Edirectory did not know what this partition was. Ldap has to search
the entire tree to find any instances of the user in question. It
was failing on this partition for the same reason as the other
utilities.
Resolution
1. Exported a new certificateDNS in consoleOne to the c:
on the workstation. Then this certificate was copied to the
sys:cert directory. The openwbem.conf was modified to use this
new certificate:
################################################################################
# The authentication module to be used by owcimomd. This should be a
# an absolute path to the shared library containing the authentication module.
# The authentication module to be used by owcimomd. This should be a
# an absolute path to the shared library containing the authentication module.

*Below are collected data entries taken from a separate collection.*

import Summits.QuantumFields.YangMills.Theorems.UnitScaleTiltProp8ChartDoubleBarIterSmall
import Summits.QuantumFields.YangMills.Theorems.UnitScaleTiltProp8ChartDiffBall
import HarnessLib

/-!
# Route `UnitScaleTilt`, crux K1 «MinimiserStabilityRegPr» (stmt-QuantumFields-19200), leaf V2′ `stub_halvingStep` — pillar P3 re-based on print's DOUBLE-BAR chart
# (★★OWNER RULING g26-№6, (S3) brick B2 part 2): **hCd♭ — THE DOUBLE-BAR CONSTRAINT MAP `chartLogFlat η D` IS ℂ-DIFFERENTIABLE ON THE WEIGHTED SUP-BALL WITH A
# k-UNIFORM RADIUS, AND ITS k-UNIFORM SUP LETTER `‖chartLogFlat η D A (j,c)‖ ≤ 8·L·R`** (the inputs of brick B3's Cauchy estimate = hCq♭)

Cell `ym3-torus` (HUMAN RULING D-0037, YM ladder rung R3 — continuum SU(2) YM₃ on the torus is a RUNG, not the Clay problem), width seat `ym-ust-19200-w5` gen 3,
LEAD of (S3).  `--supports stmt-QuantumFields-19200 --as helper`; def-free, 0 sorry, standard axioms.

WHAT THIS FILE PROVES (the ♭ twin of ✓`…ChartDiffBall`, same architecture; the one-step ♭ letter `hstep` of brick B1 with its constant `C₁ ≥ 2` displayed, as in part 1
✓`norm_dbarIterU_sub_one_le_of_reads`).
* §1 local differentiability of the ♭ building blocks in a parameter: `norm_stairHol_sub_one_lt_one`, `differentiableAt_coe_vframeU_of_block` (the block frame
  `v(y) = eml(stair transporters)` — ✓`differentiableAt_eml` + ✓`differentiableAt_coe_holT_of_steps`, stairs inside the block by ✓`blockOf_ends_of_mem_stairWalk`),
  `differentiableAt_coe_dbarAvgU_of_twoBlock` (`U̿(c) = v(c₋)⁻¹·Ū(c)·v(c₊)`: product rule with ✓`differentiableAt_coe_emlAvgU_of_twoBlock`, ✓`differentiableAt_coe_inv`).
* §2 ★ `differentiableAt_coe_dbarIterU_of_reads` — `A ↦ U̿^{(i)}(e^{iηA})(e)` is ℂ-differentiable at every `A₀` whose charted bond variables are within `s₀` of `1` on the
  fine bonds under `S ∋ e₋, e₊`, `8C₁ℓ²Lⁱs₀ ≤ 1` (induction `S ↦ B⁻¹S`; the loop and stair variables met on the way are within `8ℓ·Lⁱs₀ < 1` of `1` by part 1).
* §3 at an index: `differentiableAt_chartLogFlat_apply_of_reads`, `norm_chartLogFlat_apply_le_of_reads` (`‖chartLogFlat η D A₀ (j,c)‖ ≤ 4·Lʲ·s₀`).
* §4 ★★ on the weighted ball of the F4 pen (`IsLevWeight`, `η = L^{−(K−n)}`, collar property ∕ `Adm22`), radius `16·C₁·ℓ²·L·R ≤ 1`:
  **`differentiableOn_chartLogFlat_weightedBall`** (hCd♭) and **`norm_chartLogFlat_le_weightedBall`**: `‖chartLogFlat η D A (j,c)‖ ≤ 8·L·R` — k-UNIFORM and, unlike
  the single-bar `120ℓ·L·R`, free of the comb factor `ℓ` (no comb accumulation in the ♭ iterate); `_of_adm22` variants.
HONEST SCOPE: brick B2 of (S3); B1 (`hstep`) and B3 (Cauchy ⇒ hCq♭) are separate files; nothing here is specific to `SU(2)` beyond §4's carrier.  NOT a claim about
the mass gap.

References: T. Bałaban, CMP **102** (1985) 277–309 [Balaban1985Variational] ((18)–(21) pp.280–281, (44)–(48) p.285, (152)–(157) pp.301–302); CMP **98** (1985) 17–51
[Balaban1985Averaging] (Prop. 4 (134)–(135) p.38, (89) p.31, (110) p.34); CMP **109** (1987) 249–301 [Balaban1987RG1] ((0.4) p.253, (0.21) p.256).
-/

noncomputable section

open scoped BigOperators
open NormedSpace

namespace Summit.QuantumFields.YangMills.Theorems.Prop8ChartDoubleBar

open Literature.MathematicalPhysics.QuantumFieldTheory.Balaban1983to89
open T4Continuum BlockAveraging AveragingRT ExpMeanLog MatrixLog BlockAveragingEMLLinearised
open B10Eq27TorusAxialLog (holT)
open B5Eq118OneStroke (iterBlockOf iterBlockOf_succ iterBlockOf_zero)
open B6SectADomainsV1 (Domains)
open B6SectAOperatorsV1 (BondIdx)
open T3ContinuumYM3Torus (T3Family)
open Summit.QuantumFields.YangMills.Theorems.FlatCubeOpsText (Adm22 IsLevWeight)
open Summit.QuantumFields.YangMills.Theorems.Prop8Chart

variable {P : Params} {j : ℕ}
variable {𝔸 : Type*} [NormedRing 𝔸] [NormedAlgebra ℂ 𝔸] [CompleteSpace 𝔸]
variable {E : Type*} [NormedAddCommGroup E] [NormedSpace ℂ E]

/-! ## §1 Local differentiability of the frames and of the double-bar one step -/

omit [NormedAlgebra ℂ 𝔸] [CompleteSpace 𝔸] in
/-- The stair transporters of a field within `s` of `1` inside the block `y`, `4ℓs < 1`, are within `1` of `1`. [cite: Balaban1985Averaging, (110) p.34] -/
theorem norm_stairHol_sub_one_lt_one [NormOneClass 𝔸] (hj : j + 1 ≤ P.m + P.K) {S : GaugeField P j 𝔸ˣ} (y : Site P (j + 1)) {s : ℝ} (hs0 : 0 ≤ s)
    (hℓs : 4 * (((P.d + 2) * P.L : ℕ) : ℝ) * s < 1)
    (hS : ∀ b : PBond P j, blockOf b.src = y → blockOf b.tgt = y → ‖((S b : 𝔸ˣ) : 𝔸) - 1‖ ≤ s) (i : Idx P) :
    ‖((holT S (emb y) (stairWord i.2.1 (off i.1)) : 𝔸ˣ) : 𝔸) - 1‖ < 1 := by
  have hℓ1 : 1 ≤ (P.d + 2) * P.L := Nat.one_le_iff_ne_zero.mpr (Nat.mul_ne_zero (by omega) (by have := P.hL.2; omega))
  have hlen : (stairWord i.2.1 (off i.1) : List (Letter P.d)).length ≤ (P.d + 2) * P.L := by
    have h := length_walk_stairWord_le (emb y) i.2.1 i.1
    rwa [length_walk] at h
  have h := (norm_holT_sub_one_sub_walkSum_le_of_length_le hs0 hℓ1 hℓs.le _ _ hlen
    fun st hst => hS st.bond (blockOf_ends_of_mem_stairWalk hj y i.1 i.2.1 st hst).1 (blockOf_ends_of_mem_stairWalk hj y i.1 i.2.1 st hst).2).1
  exact h.trans_lt hℓs

/-- **THE BLOCK FRAME IS DIFFERENTIABLE IN A PARAMETER** as soon as the bond variables inside the block are and the stair transporters at the base point are within `1`
of `1`. [cite: Balaban1985Averaging, (110) p.34] -/
theorem differentiableAt_coe_vframeU_of_block (hj : j + 1 ≤ P.m + P.K) {F : E → GaugeField P j 𝔸ˣ} {x₀ : E} (y : Site P (j + 1))
    (hF : ∀ b : PBond P j, blockOf b.src = y → blockOf b.tgt = y → DifferentiableAt ℂ (fun x => ((F x b : 𝔸ˣ) : 𝔸)) x₀)
    (hstair : ∀ i : Idx P, ‖((holT (F x₀) (emb y) (stairWord i.2.1 (off i.1)) : 𝔸ˣ) : 𝔸) - 1‖ < 1) :
    DifferentiableAt ℂ (fun x => ((vframeU (F x) y : 𝔸ˣ) : 𝔸)) x₀ := by
  have h : (fun x => ((vframeU (F x) y : 𝔸ˣ) : 𝔸)) = fun x => eml (fun i : Idx P => ((holT (F x) (emb y) (stairWord i.2.1 (off i.1)) : 𝔸ˣ) : 𝔸)) := by
    funext x; exact coe_vframeU (F x) y
  rw [h]
  have hfam : DifferentiableAt ℂ (fun x => fun i : Idx P => ((holT (F x) (emb y) (stairWord i.2.1 (off i.1)) : 𝔸ˣ) : 𝔸)) x₀ :=
    differentiableAt_pi.mpr fun i => differentiableAt_coe_holT_of_steps _ _ fun st hst =>
      hF st.bond (blockOf_ends_of_mem_stairWalk hj y i.1 i.2.1 st hst).1 (blockOf_ends_of_mem_stairWalk hj y i.1 i.2.1 st hst).2
  exact (differentiableAt_eml hstair).comp x₀ hfam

owcimomd.authentication_module =
/system/cimom/lib/openwbem/authentication/libnetwareauthentication.nlm
ldap_auth.ldap_host = 127.0.0.1
ldap_auth.cert_file = /cert/
#ldap_auth.searchbase = o=novell
ldap_auth.ldap_host = 127.0.0.1
ldap_auth.cert_file = /cert/
#ldap_auth.searchbase = o=novell
################################################################################
The cimom client is hard coded to look on the sys:. So the
volume name is not needed in the path. The owcimomd.nlm and
nldap.nlm were then unloaded and reloaded. In cases of heavy ldap
usage, it might be better to reboot the server after hours if
possible rather than bouncing the nlms.
2. Fixed the corruption in edirectory. When we checked the replica
type we found that the replica was sub-ref without any master. So
to get rid of the O=wii_lib partition, we designated that
server as a Master replica holding server and successfully merged
that partition into Root. We checked the partition and the
partition was empty. This container was then deleted as it
served no purpose in the customer's tree.